Most people don’t have to be told how to feel emotions; they happen naturally, as part of the cognition happening in their physical brains. And as for the rest of it, well, that comes down to which moral system you’re talking about.
2 doesn’t worry about what other people think or feel.
3 observes how the world around reacts to things, and worries about that. Understanding feelings is only a means to an end; you avoid making people mad not because you particularly care that they’re mad, but rather because you don’t like getting punched in the face.
4 observes the world even harder, but still is worrying about cause and effect more than emotion. You want everyone well-fed and cared for because you have to live in the city that everyone’s sharing. You’re part of that society, and life is just better when everybody’s happy, for purely pragmatic reasons such as having clean streets, friendly people, and fewer torch-wielding mobs disrupting traffic.
5 is that halcyon state where you actually have observed enough people to be able to intuit their emotions, and your cognitive processes helpfully give you that information in the form of the emotions themselves. This makes it really, really easy to engage in actions that produce good outcomes, because you don’t have to be so pragmatic all the time; you can be selfish instead - helping other people gives you a direct emotional reward. It’s a cheap high, with positive outcomes to boot.

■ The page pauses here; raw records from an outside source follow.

import Literature.NumberTheory.LFunctions.DirichletLTruncationCertificatesOdd
import Literature.NumberTheory.LFunctions.DirichletLTruncationCertificatesMean
import HarnessLib

/-!
# No real zero for the ODD real primitive characters of conductor `751 ≤ q ≤ 800`, in the kernel
# (truncation certificates with drift)

Topic `Literature/NumberTheory/LFunctions`; namespace `Literature.NumberTheory.LFunctions`
(private per-modulus work in `Literature.NumberTheory.LFunctions.OddTruncationIIb`). THEOREMS only (no
definition, no named fact, no `sorry`): **`noRealZeroOdd_range_751_800`** — for every modulus
`751 ≤ q ≤ 800`, every primitive quadratic ODD `χ` mod `q` (imaginary quadratic fields of discriminant `−q`)
and every `σ ∈ (0, 1)`, `L(σ, χ) ≠ 0`.

Per modulus (one bullet each, in the order of `interval_cases`): moduli without a primitive quadratic
character are dismissed (`q ≡ 2 (mod 4)`, `16 ∣ q`, `p² ∣ q` — MV Thm 9.13); the EVEN primitive quadratic
character is excluded by the parity test inside `LTruncationCert.good_odd_of_*`; the ODD one is certified by
**`LTruncationCert.certDriftOK v q K J P`** (`DirichletLTruncationCertificatesOdd.lean`): the truncation
`∑_{n ≤ Kq} χ(n) n^{−σ}` after `K` periods dominates the one-sided second-order tail bound `B⁻/(2(Kq+1)^{3/2})`
(`B⁻ = max_N (−U(N))⁺`; the drift `U(q) = q·h(−q) > 0` only helps) on each of `J` cells covering `[1/2, 1]`,
and the functional equation reflects `(0, 1/2)` to `(1/2, 1)`.  15 certificates in this file (parameters
and margins in the docstrings; `K > 1` / `J > 16` only where the one-period truncation is too small at
`σ = 1/2`). [cite: Chua2005RealZeros, §2.2 ALGO 1]

## References

* K. S. Chua, *Real zeros of Dedekind zeta functions of real quadratic fields*, Math. Comp. 74 (2005)
  1457–1470, §2. [Chua2005RealZeros]
* M. Watkins, *Real zeros of real odd Dirichlet L-functions*, Math. Comp. 73 (2004) 415–423.
  [Watkins2004RealZeros]
* H. L. Montgomery, R. C. Vaughan, *Multiplicative Number Theory I*, CUP 2007, §9.3 Thm 9.13, §10.1.
  [MontgomeryVaughan2007]
-/

namespace Literature.NumberTheory.LFunctions

namespace OddTruncationIIb

open FeketePolyaKernel PrimitiveQuadratic LTruncationCert

/-- Conductor `≡ 2 (mod 4)`: no primitive character (private copy of the sweep-4 lemma).
[cite: MontgomeryVaughan2007, §9.3 Theorem 9.13] -/
private theorem absurd_of_mod_four_two {q : ℕ} [NeZero q] (hq : q % 4 = 2)
    {χ : DirichletCharacter ℂ q} (hprim : χ.IsPrimitive) : False := by
  obtain ⟨m, rfl⟩ : ∃ m, q = 2 * m := ⟨q / 2, by omega⟩
  haveI : NeZero m := ⟨by omega⟩
  exact not_isPrimitive_two_mul (m := m) (Nat.odd_iff.mpr (by omega)) hprim

/-- Conductor divisible by `16`: no primitive quadratic character (private copy).
[cite: MontgomeryVaughan2007, §9.3 Theorem 9.13] -/
private theorem absurd_of_sixteen_dvd {q : ℕ} [NeZero q] (hq : q % 16 = 0) {χ : DirichletCharacter ℂ q}
    (hprim : χ.IsPrimitive) (hquad : χ.IsQuadratic) : False := by
  obtain ⟨k, m, hm, rfl⟩ := Nat.exists_eq_two_pow_mul_odd (NeZero.ne q)
  have hm2 := Nat.odd_iff.mp hm
  haveI : NeZero m := ⟨by omega⟩
  have hk := le_three_of_level_two_pow_mul hm hprim hquad
  interval_cases k <;> norm_num at hq <;> omega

Honest, 1 and 7 (and 2) are basically shit as moral systems go, and 6 only works at all because it’s trying to imitate 5. Real morality requires you to be aware of how the world works, because morality is about how you operate within the world you’re in.

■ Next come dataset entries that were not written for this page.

/-- **The Gaussian bound for the leading coefficient**: `|M(a)| ≤ (√2/4) e^{πd²}`, `d = N + ½ − a`
(triangle inequality on the line through `N + ½`). [cite: AriasDeReyna2011, eq. (5.2)] -/
theorem norm_leadM_le_gauss (a : ℝ) :
    ‖leadM a‖ ≤ Real.sqrt 2 / 4 * Real.exp (π * ((⌊a⌋₊ : ℝ) + 1 / 2 - a) ^ 2) := by
  set N : ℕ := ⌊a⌋₊ with hN
  set d : ℝ := N + 1 / 2 - a with hd
  have h2 : ‖(1 : ℂ) + I‖ = Real.sqrt 2 := by rw [Complex.norm_eq_sqrt_sq_add_sq]; norm_num
  have hfun : (fun u : ℝ ↦ 1 / 2 * Real.exp (-4 * π * u * (u + d)))
      = fun u : ℝ ↦ (1 / 2 * Real.exp (π * d ^ 2)) * Real.exp (-(4 * π) * (u + d / 2) ^ 2) := by
    funext u
    rw [show 1 / 2 * Real.exp (π * d ^ 2) * Real.exp (-(4 * π) * (u + d / 2) ^ 2)
        = 1 / 2 * Real.exp (π * d ^ 2 + -(4 * π) * (u + d / 2) ^ 2) by rw [Real.exp_add]; ring]
    congr 2; ring
  have hgauss : ∫ u : ℝ, 1 / 2 * Real.exp (-4 * π * u * (u + d)) = 1 / 4 * Real.exp (π * d ^ 2) := by
    rw [hfun, MeasureTheory.integral_const_mul]
    have h2 := MeasureTheory.integral_add_right_eq_self (μ := volume)
      (fun u : ℝ ↦ Real.exp (-(4 * π) * u ^ 2)) (d / 2)
    rw [h2, integral_gaussian, show π / (4 * π) = (1 / 2) ^ 2 by field_simp; norm_num,
      Real.sqrt_sq (by norm_num)]
    ring
  have hint : Integrable fun u : ℝ ↦ 1 / 2 * Real.exp (-4 * π * u * (u + d)) := by
    rw [hfun]
    exact ((integrable_exp_neg_mul_sq (by positivity : (0:ℝ) < 4 * π)).comp_add_right (d / 2)).const_mul _
  have hbound : ‖∫ u : ℝ, cexp (2 * π * I * (line (N + 1 / 2) u - a) ^ 2)
      / (2 * I * Complex.sin (π * line (N + 1 / 2) u))‖ ≤ 1 / 4 * Real.exp (π * d ^ 2) := by
    rw [← hgauss]
    exact norm_integral_le_of_norm_le hint (Eventually.of_forall fun u ↦ norm_lead_integrand_le N a u)
  rw [leadM, norm_mul, h2, ← hN]
  calc Real.sqrt 2 * ‖∫ u : ℝ, cexp (2 * π * I * (line (N + 1 / 2) u - a) ^ 2)
        / (2 * I * Complex.sin (π * line (N + 1 / 2) u))‖
      ≤ Real.sqrt 2 * (1 / 4 * Real.exp (π * d ^ 2)) := mul_le_mul_of_nonneg_left hbound (Real.sqrt_nonneg _)
    _ = Real.sqrt 2 / 4 * Real.exp (π * d ^ 2) := by ring

/-- `|M(a)| ≤ 1/2` when the saddle point is not too close to an integer: `|N + ½ − a| ≤ 0.32`
(`(√2/4) e^{π·0.32²} = 0.4877…`). [cite: AriasDeReyna2011, eq. (5.2) and Thm. 6.1 (case `n = 0`)] -/
theorem norm_leadM_le_half_of_mid {a : ℝ} (h : |(⌊a⌋₊ : ℝ) + 1 / 2 - a| ≤ 0.32) : ‖leadM a‖ ≤ 1 / 2 := by
  refine (norm_leadM_le_gauss a).trans ?_
  set d : ℝ := (⌊a⌋₊ : ℝ) + 1 / 2 - a with hd
  have hx0 : 0 ≤ π * d ^ 2 := by positivity
  have hπ := Real.pi_lt_d6
  have hd2 : d ^ 2 ≤ 0.32 ^ 2 := by rw [← sq_abs]; exact pow_le_pow_left₀ (abs_nonneg _) h 2
  have hx1 : π * d ^ 2 ≤ 0.3217 := by nlinarith
  set x := π * d ^ 2 with hx
  have hexp := Real.exp_bound (x := x) (by rw [abs_of_nonneg hx0]; linarith) (n := 4) (by norm_num)
  simp only [Finset.sum_range_succ, Finset.sum_range_zero, Nat.factorial] at hexp
  rw [abs_of_nonneg hx0] at hexp
  norm_num at hexp
  have hle := (abs_le.1 hexp).2
  have hs2 : Real.sqrt 2 ≤ 1.41422 := by
    rw [show (1.41422 : ℝ) = Real.sqrt (1.41422 ^ 2) by rw [Real.sqrt_sq (by norm_num)]]
    exact Real.sqrt_le_sqrt (by norm_num)
  have hx4 : x ^ 4 ≤ 0.3217 ^ 4 := pow_le_pow_left₀ hx0 hx1 4
  have hx3 : x ^ 3 ≤ 0.3217 ^ 3 := pow_le_pow_left₀ hx0 hx1 3
  have hx2 : x ^ 2 ≤ 0.3217 ^ 2 := pow_le_pow_left₀ hx0 hx1 2
  have hex : Real.exp x ≤ 1.3796 := by linarith
  nlinarith [Real.sqrt_nonneg 2, Real.exp_pos x]


/-! ## Polynomial bounds for `sin` and `cos` -/

/-- `cos x ≤ 1 − x²/2 + x⁴/24` for `x ≥ 0`. [folklore] -/
private lemma cos_le_poly4 {x : ℝ} (hx : 0 ≤ x) : Real.cos x ≤ 1 - x ^ 2 / 2 + x ^ 4 / 24 := by
  let F : ℝ → ℝ := fun x ↦ 1 - x ^ 2 / 2 + x ^ 4 / 24 - Real.cos x
  have hd : ∀ x, HasDerivAt F (-x + x ^ 3 / 6 + Real.sin x) x := by
    intro x
    have h := (((hasDerivAt_const x (1:ℝ)).sub ((hasDerivAt_pow 2 x).div_const 2)).add
      ((hasDerivAt_pow 4 x).div_const 24)).sub (Real.hasDerivAt_cos x)
    refine h.congr_deriv ?_
    push_cast; ring
  have hmono : MonotoneOn F (Ici 0) := by
    refine monotoneOn_of_deriv_nonneg (convex_Ici 0) (fun x _ ↦ (hd x).continuousAt.continuousWithinAt)
      (fun x _ ↦ (hd x).differentiableAt.differentiableWithinAt) fun x hx ↦ ?_
    rw [interior_Ici] at hx
    rw [(hd x).deriv]
    have := Real.sin_ge_sub_cube (le_of_lt (mem_Ioi.1 hx))
    linarith
  have h := hmono (self_mem_Ici) (mem_Ici.2 hx) hx
  simp only [F, Real.cos_zero] at h
  norm_num at h
  linarith

/-- `sin x ≤ x − x³/6 + x⁵/120` for `x ≥ 0`. [folklore] -/
private lemma sin_le_poly5 {x : ℝ} (hx : 0 ≤ x) : Real.sin x ≤ x - x ^ 3 / 6 + x ^ 5 / 120 := by
  let F : ℝ → ℝ := fun x ↦ x - x ^ 3 / 6 + x ^ 5 / 120 - Real.sin x
  have hd : ∀ x, HasDerivAt F (1 - x ^ 2 / 2 + x ^ 4 / 24 - Real.cos x) x := by
    intro x
    have h := (((hasDerivAt_id' x).sub ((hasDerivAt_pow 3 x).div_const 6)).add
      ((hasDerivAt_pow 5 x).div_const 120)).sub (Real.hasDerivAt_sin x)
    refine h.congr_deriv ?_
    push_cast; ring
  have hmono : MonotoneOn F (Ici 0) := by
    refine monotoneOn_of_deriv_nonneg (convex_Ici 0) (fun x _ ↦ (hd x).continuousAt.continuousWithinAt)
      (fun x _ ↦ (hd x).differentiableAt.differentiableWithinAt) fun x hx ↦ ?_
    rw [interior_Ici] at hx
    rw [(hd x).deriv]
    have := cos_le_poly4 (le_of_lt (mem_Ioi.1 hx))
    linarith
  have h := hmono (self_mem_Ici) (mem_Ici.2 hx) hx
  simp only [F, Real.sin_zero] at h
  norm_num at h
  linarith

/-- `1 − x²/2 + x⁴/24 − x⁶/720 ≤ cos x` for `x ≥ 0`. [folklore] -/
private lemma poly6_le_cos {x : ℝ} (hx : 0 ≤ x) : 1 - x ^ 2 / 2 + x ^ 4 / 24 - x ^ 6 / 720 ≤ Real.cos x := by
  let F : ℝ → ℝ := fun x ↦ Real.cos x - (1 - x ^ 2 / 2 + x ^ 4 / 24 - x ^ 6 / 720)
  have hd : ∀ x, HasDerivAt F (-Real.sin x - (-x + x ^ 3 / 6 - x ^ 5 / 120)) x := by
    intro x
    have h := (Real.hasDerivAt_cos x).sub ((((hasDerivAt_const x (1:ℝ)).sub ((hasDerivAt_pow 2 x).div_const 2)).add
      ((hasDerivAt_pow 4 x).div_const 24)).sub ((hasDerivAt_pow 6 x).div_const 720))
    refine h.congr_deriv ?_
    push_cast; ring
  have hmono : MonotoneOn F (Ici 0) := by
    refine monotoneOn_of_deriv_nonneg (convex_Ici 0) (fun x _ ↦ (hd x).continuousAt.continuousWithinAt)
      (fun x _ ↦ (hd x).differentiableAt.differentiableWithinAt) fun x hx ↦ ?_
    rw [interior_Ici] at hx
    rw [(hd x).deriv]
    have := sin_le_poly5 (le_of_lt (mem_Ioi.1 hx))
    linarith
  have h := hmono (self_mem_Ici) (mem_Ici.2 hx) hx
  simp only [F, Real.cos_zero] at h
  norm_num at h
  linarith

/-! ## The trigonometric inequality behind `|F(p)| ≤ ½` near `p = ±1` -/

/-- Decimal lower bounds: `cos(π/8) ≥ 0.92387`, `sin(π/8) ≥ 0.38268`, `√2 ≥ 1.41421`. [folklore] -/
private lemma trig_consts : (0.92387 : ℝ) ≤ Real.cos (π / 8) ∧ (0.38268 : ℝ) ≤ Real.sin (π / 8) ∧
    (1.41421 : ℝ) ≤ Real.sqrt 2 := by
  have hsq : ∀ {x y : ℝ}, 0 ≤ x → x ^ 2 ≤ y → x ≤ Real.sqrt y := by
    intro x y hx h
    rw [show x = Real.sqrt (x ^ 2) by rw [Real.sqrt_sq hx]]
    exact Real.sqrt_le_sqrt h
  have hs2l : (1.41421 : ℝ) ≤ Real.sqrt 2 := hsq (by norm_num) (by norm_num)
  have hs2u : Real.sqrt 2 ≤ 1.414214 := by
    rw [show (1.414214 : ℝ) = Real.sqrt (1.414214 ^ 2) by rw [Real.sqrt_sq (by norm_num)]]
    exact Real.sqrt_le_sqrt (by norm_num)
  refine ⟨?_, ?_, hs2l⟩
  · rw [Real.cos_pi_div_eight]
    have : (1.84774 : ℝ) ≤ Real.sqrt (2 + Real.sqrt 2) := hsq (by norm_num) (by nlinarith)
    linarith
  · rw [Real.sin_pi_div_eight]
    have : (0.76536 : ℝ) ≤ Real.sqrt (2 - Real.sqrt 2) := hsq (by norm_num) (by nlinarith)
    linarith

It is similarily a category mistake to assume your soul has a body and is aware of or reacts to its environment in the spiritual realm. It is a mistake to even assume such a thing as “environment” exists over there.

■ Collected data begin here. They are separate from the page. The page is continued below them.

import Mathlib
import Literature.NumberTheory.LFunctions.Zhang2022.Section12ShiftedContourZ22
import Literature.NumberTheory.LFunctions.Zhang2022.Section12ShiftedSmallCircleOmega
import Literature.NumberTheory.LFunctions.Zhang2022.Section12U024Mellin
import Literature.NumberTheory.LFunctions.Zhang2022.Section12U030SmoothingLemmas
import Literature.NumberTheory.LFunctions.Zhang2022.AppendixALemma83RelHolds
import Literature.NumberTheory.LFunctions.Zhang2022.SkeletonReductions
import HarnessLib

/-!
# Zhang (2022) §12 p. 70, proof of Lemma 12.3 (node u030): the `g`-smoothed `ξ_j`-sum EVALUATED —
# Perron + the shifted Landau contour + the `ω₁`-circle, assembled (route (i) of record, `Λ = 𝓛³⁰`)

Topic `Literature/NumberTheory/LFunctions/Zhang2022` (Landau–Siegel audit tree; verdict-neutral).
Y. Zhang, *Discrete mean estimates and the Landau–Siegel zero*, arXiv:2211.02515v1 (2022)
[Zhang2022LandauSiegel] — **an unrefereed manuscript under adjudication** (lane ZHANG-L, WP12; rulings
S-8c / W12-R3: route (i) for the core `Typed.Sec12B.U030Rel` of the RT-02 leaf hTop25Ex). Everything here is
PROVED (theorems only; 0 new definitions, 0 named facts); nothing here is a claim about Theorems 1–2 of the
source or about Landau–Siegel zeros.

DAG node served: `Z22:§12.u030` (proof of Lemma 12.3, p. 70, tex L3564): "In a way similar to the proof of
Lemma 12.1 [12.2] we deduce that [`Σ_{l<P″₂/dr} χ(l)ξ_j(l;d,r)l^{−(1−β₆+w)}`] `= L′(1,χ)Π(d,r)·(2πi)⁻¹∫_{|s|=5α}
(s+w−β₆+β_{j+1})(s+w−β₆+β_{j+2})/(s+w−β₆)·(P″₂/dr)^s ds/s + O(𝓛⁻¹⁵)`", in the RELATIVE currency of record
(error `O(𝓛⁻¹⁵·Π̂(dr)²)`, `Π̂ = ∏_{q∣dr}(1−q⁻¹)⁻¹`, row G-d55-3), for the `g`-SMOOTHED sum (`g = gW D`,
`Λ = 𝓛³⁰`, (4.1)); the sharp-to-smooth step (`XiZeroMajorant.xi_sharp_sub_smooth_le`) and the closers
`u030Rel_of_lemma83Rel` / `u030Rel_holds` are the companion file `Section12U030RelHolds` (zl-w10-p4).

* `smoothed030_eval` — **for all large `D`, real primitive `χ` with (A), `1 ≤ j ≤ 3`, `d, r ≥ 1` with
  `P″₁ < dr < P₂`, `|w| = α`:
  `‖Σ_l χ(l)ξ₀ⱼ(l;d,r)l^{−(1−β₆+w)}g(P″₂/(drl)) − L′(1,χ)Π(d,r)·circ030‖ ≤ C·𝓛⁻¹⁵·Π̂(dr)²`.**
  Chain (all tree theorems): Lemma 8.3 relative (`Skeleton.lemma83Rel_holds`) gives the continuation `𝔲`;
  Perron `GaussWeight.integral_LSeries_mul_kernel` (`s = 1−β₆+w`, `c = 1`, `X = P″₂/dr`; on `Re = 2 + Re w`
  the series is `𝔲·L·L/L` by Lemma 8.3 (ii) and `Typed.Sec12B.xiSeries_eq_LSeries`) = `perron_smoothed030_eq_vline`;
  the shifted big contour `Lemma84.ShiftedContour.norm_vline_sub_circ_le_Z22` (zl-libB-p5; `s₀ = β₆ − w`,
  `T ≤ P″₂/dr ≤ P` by `window_point_bounds`); the `ω₁`-circle package `Lemma84.circ_omega1_eval_forAllLarge`
  (zl-w12-p8); and the identification of its closed form with `circ030` (`Typed.Sec12B.U031_holds` +
  `integral_cpow`).

## References

* Y. Zhang, arXiv:2211.02515v1 (2022), §12 proof of Lemma 12.3, p. 70 (tex L3564); proof of Lemma 12.2,
  p. 69 (u024–u025); §8 Lemma 8.4 (proof), p. 47; §4 (4.1). [cite: Zhang2022LandauSiegel, §12 Lemma 12.3 p.70]
* H. L. Montgomery, R. C. Vaughan, *Multiplicative Number Theory I*, CUP 2007, §5.1, §6.2.
  [cite: MontgomeryVaughan2007, §6.2]
-/

noncomputable section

You only have one foot in my philosophy of dualism. You act as if a body could argue against its soul, and you represent the body.
Remember that the soul is, well it is you. This is a core premise of dualism, any form. A soul looking back at your life is a soul looking back at its own life. You are the soul, and you are calling yourself a parasite of your own body.
Even in the gathering of souls interpretation, each soul holds a record of its own life.
~Max
Reminds me of people that insist that the pyramids must have been a creation of aliens because Man just isn’t capable of such feats all by himself.
In NORMAL dualism souls provide people with consciousness. In YOUR dualism they don’t because you explicitly said that souls can’t influence the physical world and while I may have missed it I haven’t seen you back down from that.
Since I’m all about the computer analogies, consider the soul, the brain, the body, and the browser I’m typing in to all be separate things that transmit information to one another via cords. (The cords analogize to any form of communication you like.) If the thought starts in the soul, then the soul has to have a cable to the brain, and from thence to the body in order to communicate the text of this post to the body and from it down another cable to my keyboard. And your model has cut that cord. If you don’t explicitly allow the soul to be physically altering the physical world then there’s no connection there, no cable, and nothing in my soul can be typing this post. And when I say “altering the physical world” we’re talking literal magic. Literal miracles. Happening constantly. Right under cognitive scientists’ noses.
That’s what we’re talking here. If the soul isn’t magically manipulating the brain, then the soul has nothing to do with anything anyone does.
That’s fine, but it’s a different form of consciousness than the one I know how to base morals on. There’s no agency.